[Problem requirements]: Please take the records that follow and repeat exactly the lines starting with the line with "# The conformal" and going on through the line with "(the stopped position);".

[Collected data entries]
..........

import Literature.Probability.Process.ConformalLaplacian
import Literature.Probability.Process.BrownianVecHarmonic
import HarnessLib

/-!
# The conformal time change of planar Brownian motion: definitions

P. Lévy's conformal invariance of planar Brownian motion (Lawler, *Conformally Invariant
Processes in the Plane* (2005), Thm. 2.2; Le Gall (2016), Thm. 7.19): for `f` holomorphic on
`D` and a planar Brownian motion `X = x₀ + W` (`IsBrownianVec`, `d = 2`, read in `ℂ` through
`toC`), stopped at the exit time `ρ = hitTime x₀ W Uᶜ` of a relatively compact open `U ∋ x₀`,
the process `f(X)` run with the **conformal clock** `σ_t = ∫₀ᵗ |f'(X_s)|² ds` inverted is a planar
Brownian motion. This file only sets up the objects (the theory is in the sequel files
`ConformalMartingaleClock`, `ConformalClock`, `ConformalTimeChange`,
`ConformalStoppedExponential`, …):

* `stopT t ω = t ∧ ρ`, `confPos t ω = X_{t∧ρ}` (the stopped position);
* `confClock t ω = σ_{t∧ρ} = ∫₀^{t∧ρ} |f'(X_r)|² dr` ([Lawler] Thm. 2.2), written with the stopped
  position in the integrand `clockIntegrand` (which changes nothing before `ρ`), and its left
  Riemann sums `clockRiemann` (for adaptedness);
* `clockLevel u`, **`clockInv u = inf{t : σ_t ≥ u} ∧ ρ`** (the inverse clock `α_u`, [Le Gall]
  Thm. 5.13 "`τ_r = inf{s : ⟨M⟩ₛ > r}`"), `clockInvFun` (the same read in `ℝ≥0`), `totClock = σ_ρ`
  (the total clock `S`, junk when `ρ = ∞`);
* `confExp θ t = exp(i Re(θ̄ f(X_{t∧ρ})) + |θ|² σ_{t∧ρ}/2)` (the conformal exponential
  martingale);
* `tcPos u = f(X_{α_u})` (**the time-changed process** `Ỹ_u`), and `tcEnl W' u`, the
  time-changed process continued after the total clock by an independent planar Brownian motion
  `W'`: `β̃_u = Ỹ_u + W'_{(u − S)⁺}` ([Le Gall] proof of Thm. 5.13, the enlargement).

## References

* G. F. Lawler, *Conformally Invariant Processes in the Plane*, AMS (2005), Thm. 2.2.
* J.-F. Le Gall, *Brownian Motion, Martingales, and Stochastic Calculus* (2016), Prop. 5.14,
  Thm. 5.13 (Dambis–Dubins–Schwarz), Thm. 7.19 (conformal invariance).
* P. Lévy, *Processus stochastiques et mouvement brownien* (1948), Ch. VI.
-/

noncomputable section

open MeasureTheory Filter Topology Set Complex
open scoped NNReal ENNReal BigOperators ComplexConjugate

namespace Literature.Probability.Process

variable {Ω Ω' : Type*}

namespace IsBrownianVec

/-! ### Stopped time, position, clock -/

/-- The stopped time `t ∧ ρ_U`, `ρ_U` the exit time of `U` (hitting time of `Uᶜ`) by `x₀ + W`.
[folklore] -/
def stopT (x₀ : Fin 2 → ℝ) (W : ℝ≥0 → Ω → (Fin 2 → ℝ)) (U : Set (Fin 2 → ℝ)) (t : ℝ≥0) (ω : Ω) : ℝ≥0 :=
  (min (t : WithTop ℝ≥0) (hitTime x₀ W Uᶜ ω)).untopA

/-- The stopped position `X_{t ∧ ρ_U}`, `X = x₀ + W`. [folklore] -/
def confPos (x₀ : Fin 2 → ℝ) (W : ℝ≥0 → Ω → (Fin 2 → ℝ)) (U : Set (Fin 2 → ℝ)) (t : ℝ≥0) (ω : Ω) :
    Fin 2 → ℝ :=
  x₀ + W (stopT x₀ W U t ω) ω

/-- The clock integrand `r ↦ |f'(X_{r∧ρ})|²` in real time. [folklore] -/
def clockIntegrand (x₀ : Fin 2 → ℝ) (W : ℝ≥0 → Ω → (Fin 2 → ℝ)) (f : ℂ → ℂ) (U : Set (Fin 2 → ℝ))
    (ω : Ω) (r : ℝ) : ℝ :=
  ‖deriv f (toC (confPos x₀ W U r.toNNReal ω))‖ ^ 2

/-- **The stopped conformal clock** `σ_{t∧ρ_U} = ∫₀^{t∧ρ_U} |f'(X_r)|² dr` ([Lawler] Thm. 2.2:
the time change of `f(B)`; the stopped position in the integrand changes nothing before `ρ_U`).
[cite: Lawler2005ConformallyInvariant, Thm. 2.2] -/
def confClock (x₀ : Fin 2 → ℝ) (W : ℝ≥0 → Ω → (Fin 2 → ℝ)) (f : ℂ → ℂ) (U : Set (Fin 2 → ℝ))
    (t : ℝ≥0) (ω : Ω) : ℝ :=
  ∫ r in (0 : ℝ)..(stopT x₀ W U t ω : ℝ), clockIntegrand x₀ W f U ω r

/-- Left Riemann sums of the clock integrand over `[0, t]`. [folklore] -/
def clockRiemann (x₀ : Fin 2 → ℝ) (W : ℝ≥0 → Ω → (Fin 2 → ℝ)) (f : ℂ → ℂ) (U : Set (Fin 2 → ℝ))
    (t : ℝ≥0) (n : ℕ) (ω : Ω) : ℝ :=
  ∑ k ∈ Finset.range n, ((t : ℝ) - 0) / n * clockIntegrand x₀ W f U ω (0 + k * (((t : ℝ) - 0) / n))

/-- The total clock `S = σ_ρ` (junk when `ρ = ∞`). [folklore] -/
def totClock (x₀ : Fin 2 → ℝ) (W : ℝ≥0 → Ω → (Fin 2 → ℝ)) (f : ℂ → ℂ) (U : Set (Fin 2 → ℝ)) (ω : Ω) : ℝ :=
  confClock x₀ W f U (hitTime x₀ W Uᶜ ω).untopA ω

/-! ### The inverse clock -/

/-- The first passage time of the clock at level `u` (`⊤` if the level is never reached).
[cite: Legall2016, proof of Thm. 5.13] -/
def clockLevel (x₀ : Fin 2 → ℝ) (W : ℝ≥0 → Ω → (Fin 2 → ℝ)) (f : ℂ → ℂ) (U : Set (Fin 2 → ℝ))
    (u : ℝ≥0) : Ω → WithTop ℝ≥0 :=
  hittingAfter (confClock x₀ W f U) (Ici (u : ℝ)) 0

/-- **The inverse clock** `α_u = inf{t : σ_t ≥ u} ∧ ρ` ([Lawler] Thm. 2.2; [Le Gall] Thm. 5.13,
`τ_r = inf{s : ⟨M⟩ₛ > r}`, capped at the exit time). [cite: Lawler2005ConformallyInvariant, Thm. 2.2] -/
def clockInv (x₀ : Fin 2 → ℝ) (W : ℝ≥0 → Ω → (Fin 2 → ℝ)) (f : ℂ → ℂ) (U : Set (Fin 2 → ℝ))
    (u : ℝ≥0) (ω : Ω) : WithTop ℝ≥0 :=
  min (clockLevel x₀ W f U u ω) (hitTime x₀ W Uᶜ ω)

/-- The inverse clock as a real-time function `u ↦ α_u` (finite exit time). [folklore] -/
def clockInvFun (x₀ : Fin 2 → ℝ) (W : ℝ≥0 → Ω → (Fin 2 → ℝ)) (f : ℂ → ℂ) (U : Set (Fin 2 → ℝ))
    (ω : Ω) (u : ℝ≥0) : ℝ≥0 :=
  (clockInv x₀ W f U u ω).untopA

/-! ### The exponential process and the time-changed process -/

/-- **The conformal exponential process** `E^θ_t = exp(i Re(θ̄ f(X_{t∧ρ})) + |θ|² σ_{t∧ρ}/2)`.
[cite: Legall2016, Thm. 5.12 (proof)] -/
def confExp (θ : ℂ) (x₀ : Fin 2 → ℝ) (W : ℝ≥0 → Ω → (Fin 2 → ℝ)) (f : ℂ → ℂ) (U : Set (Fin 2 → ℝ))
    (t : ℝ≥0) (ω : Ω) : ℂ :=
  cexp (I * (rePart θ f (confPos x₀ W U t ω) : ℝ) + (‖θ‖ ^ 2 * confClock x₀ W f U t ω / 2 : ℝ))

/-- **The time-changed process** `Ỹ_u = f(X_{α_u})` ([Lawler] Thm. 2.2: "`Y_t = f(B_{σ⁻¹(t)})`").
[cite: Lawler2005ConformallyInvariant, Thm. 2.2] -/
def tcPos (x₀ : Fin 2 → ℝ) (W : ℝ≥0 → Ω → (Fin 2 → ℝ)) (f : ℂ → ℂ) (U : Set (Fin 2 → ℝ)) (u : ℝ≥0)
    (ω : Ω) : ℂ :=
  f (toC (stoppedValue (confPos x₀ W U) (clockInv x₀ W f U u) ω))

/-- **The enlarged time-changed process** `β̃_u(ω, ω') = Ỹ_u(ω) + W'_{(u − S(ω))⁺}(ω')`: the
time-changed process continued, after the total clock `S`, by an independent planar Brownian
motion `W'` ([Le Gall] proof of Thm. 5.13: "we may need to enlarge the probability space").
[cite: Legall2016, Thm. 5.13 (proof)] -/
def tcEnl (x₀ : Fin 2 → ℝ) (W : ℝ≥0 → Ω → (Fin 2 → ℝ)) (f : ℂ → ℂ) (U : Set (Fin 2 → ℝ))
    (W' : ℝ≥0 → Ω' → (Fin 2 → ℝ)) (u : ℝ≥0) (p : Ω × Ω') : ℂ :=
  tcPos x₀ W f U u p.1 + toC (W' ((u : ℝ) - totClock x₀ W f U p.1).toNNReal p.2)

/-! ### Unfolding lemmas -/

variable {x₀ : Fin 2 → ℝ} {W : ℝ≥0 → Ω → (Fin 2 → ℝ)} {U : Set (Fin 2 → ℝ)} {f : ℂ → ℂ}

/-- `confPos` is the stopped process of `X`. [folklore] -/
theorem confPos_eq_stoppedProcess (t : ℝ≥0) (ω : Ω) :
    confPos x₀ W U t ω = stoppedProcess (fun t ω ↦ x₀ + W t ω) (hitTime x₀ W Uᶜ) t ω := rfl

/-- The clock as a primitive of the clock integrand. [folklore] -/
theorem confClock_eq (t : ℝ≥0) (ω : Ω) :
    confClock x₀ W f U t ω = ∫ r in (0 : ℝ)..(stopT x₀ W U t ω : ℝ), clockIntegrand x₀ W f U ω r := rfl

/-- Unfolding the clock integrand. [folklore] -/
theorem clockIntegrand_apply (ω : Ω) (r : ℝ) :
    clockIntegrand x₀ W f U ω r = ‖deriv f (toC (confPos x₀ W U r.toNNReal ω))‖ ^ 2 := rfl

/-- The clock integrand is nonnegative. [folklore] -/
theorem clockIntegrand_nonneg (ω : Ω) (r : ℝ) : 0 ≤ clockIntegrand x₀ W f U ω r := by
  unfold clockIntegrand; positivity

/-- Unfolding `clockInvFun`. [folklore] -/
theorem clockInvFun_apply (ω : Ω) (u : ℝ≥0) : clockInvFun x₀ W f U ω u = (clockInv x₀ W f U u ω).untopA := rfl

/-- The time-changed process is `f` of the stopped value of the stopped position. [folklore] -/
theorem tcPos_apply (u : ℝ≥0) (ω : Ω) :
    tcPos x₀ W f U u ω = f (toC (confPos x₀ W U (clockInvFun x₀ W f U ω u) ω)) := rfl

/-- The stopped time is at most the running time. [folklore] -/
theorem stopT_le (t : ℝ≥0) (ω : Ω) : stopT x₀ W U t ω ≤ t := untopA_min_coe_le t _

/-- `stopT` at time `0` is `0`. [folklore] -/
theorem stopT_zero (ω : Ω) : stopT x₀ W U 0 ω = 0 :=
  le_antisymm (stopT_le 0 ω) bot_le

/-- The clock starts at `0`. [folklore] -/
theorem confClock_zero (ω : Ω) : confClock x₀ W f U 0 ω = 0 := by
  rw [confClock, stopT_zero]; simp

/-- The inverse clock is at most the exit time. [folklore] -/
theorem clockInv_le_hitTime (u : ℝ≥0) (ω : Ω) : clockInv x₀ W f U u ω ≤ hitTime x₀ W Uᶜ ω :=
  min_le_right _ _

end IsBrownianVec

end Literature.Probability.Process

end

..........

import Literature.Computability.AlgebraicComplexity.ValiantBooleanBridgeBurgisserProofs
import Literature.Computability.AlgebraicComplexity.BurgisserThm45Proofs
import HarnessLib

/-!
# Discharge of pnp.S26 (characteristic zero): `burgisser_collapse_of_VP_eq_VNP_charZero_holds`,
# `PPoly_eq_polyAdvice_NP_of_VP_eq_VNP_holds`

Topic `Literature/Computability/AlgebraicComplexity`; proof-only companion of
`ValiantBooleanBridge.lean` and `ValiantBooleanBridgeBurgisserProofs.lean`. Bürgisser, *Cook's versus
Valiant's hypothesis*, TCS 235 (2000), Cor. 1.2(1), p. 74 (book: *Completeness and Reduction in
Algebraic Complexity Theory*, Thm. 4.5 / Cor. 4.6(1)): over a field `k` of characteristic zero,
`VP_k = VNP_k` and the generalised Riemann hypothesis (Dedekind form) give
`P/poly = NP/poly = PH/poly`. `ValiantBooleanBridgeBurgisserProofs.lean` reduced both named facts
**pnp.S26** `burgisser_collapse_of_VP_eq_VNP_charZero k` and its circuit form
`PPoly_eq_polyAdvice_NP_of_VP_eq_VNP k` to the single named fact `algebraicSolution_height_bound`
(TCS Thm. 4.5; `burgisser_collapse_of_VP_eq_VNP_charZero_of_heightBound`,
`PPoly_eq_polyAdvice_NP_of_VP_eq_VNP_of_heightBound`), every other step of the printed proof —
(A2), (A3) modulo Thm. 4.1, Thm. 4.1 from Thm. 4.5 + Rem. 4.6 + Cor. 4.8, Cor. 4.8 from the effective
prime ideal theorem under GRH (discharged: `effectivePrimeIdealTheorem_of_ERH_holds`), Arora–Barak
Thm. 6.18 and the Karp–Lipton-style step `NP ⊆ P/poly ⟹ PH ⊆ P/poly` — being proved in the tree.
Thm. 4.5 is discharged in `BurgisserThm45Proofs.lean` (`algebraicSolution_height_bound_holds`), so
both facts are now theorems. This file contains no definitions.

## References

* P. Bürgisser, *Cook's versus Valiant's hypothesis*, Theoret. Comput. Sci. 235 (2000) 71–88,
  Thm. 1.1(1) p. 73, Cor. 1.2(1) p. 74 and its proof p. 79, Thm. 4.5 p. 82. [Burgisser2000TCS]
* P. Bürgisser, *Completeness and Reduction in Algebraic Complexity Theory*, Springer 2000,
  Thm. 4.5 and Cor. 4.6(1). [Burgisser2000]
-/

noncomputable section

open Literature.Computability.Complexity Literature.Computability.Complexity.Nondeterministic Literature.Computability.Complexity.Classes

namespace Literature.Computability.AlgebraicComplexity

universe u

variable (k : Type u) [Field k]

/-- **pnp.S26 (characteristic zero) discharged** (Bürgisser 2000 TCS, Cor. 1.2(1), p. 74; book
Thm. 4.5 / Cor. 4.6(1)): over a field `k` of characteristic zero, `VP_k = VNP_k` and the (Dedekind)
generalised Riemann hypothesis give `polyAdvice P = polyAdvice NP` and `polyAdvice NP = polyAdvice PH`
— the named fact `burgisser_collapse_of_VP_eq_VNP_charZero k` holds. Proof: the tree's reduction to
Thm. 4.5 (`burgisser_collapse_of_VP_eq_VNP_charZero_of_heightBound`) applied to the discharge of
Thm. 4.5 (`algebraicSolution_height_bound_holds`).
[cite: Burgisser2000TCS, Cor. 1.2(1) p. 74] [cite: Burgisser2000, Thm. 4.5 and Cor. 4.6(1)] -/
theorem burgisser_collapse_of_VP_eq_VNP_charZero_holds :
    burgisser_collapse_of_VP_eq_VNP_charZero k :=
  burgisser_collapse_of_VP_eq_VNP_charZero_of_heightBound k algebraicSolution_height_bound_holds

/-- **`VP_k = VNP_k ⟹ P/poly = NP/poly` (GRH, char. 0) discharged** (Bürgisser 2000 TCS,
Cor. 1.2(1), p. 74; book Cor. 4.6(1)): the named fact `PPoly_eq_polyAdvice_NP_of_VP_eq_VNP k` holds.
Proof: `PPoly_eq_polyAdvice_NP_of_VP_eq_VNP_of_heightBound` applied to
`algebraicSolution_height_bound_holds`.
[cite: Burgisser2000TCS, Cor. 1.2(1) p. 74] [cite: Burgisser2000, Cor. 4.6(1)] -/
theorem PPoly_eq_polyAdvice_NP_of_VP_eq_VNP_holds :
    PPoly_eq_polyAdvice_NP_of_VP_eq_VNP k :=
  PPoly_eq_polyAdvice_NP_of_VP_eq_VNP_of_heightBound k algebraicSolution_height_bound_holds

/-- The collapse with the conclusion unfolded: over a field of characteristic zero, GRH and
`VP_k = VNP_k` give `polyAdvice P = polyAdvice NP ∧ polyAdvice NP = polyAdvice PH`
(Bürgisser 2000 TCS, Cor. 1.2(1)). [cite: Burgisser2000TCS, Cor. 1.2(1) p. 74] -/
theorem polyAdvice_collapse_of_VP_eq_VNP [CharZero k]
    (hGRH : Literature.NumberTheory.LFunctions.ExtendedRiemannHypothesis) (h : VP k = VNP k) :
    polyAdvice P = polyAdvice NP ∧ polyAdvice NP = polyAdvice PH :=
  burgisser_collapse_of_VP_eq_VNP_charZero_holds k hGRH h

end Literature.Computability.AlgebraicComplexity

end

..........

[Solution]:
# The conformal time change of planar Brownian motion: definitions

P. Lévy's conformal invariance of planar Brownian motion (Lawler, *Conformally Invariant
Processes in the Plane* (2005), Thm. 2.2; Le Gall (2016), Thm. 7.19): for `f` holomorphic on
`D` and a planar Brownian motion `X = x₀ + W` (`IsBrownianVec`, `d = 2`, read in `ℂ` through
`toC`), stopped at the exit time `ρ = hitTime x₀ W Uᶜ` of a relatively compact open `U ∋ x₀`,
the process `f(X)` run with the **conformal clock** `σ_t = ∫₀ᵗ |f'(X_s)|² ds` inverted is a planar
Brownian motion. This file only sets up the objects (the theory is in the sequel files
`ConformalMartingaleClock`, `ConformalClock`, `ConformalTimeChange`,
`ConformalStoppedExponential`, …):

* `stopT t ω = t ∧ ρ`, `confPos t ω = X_{t∧ρ}` (the stopped position);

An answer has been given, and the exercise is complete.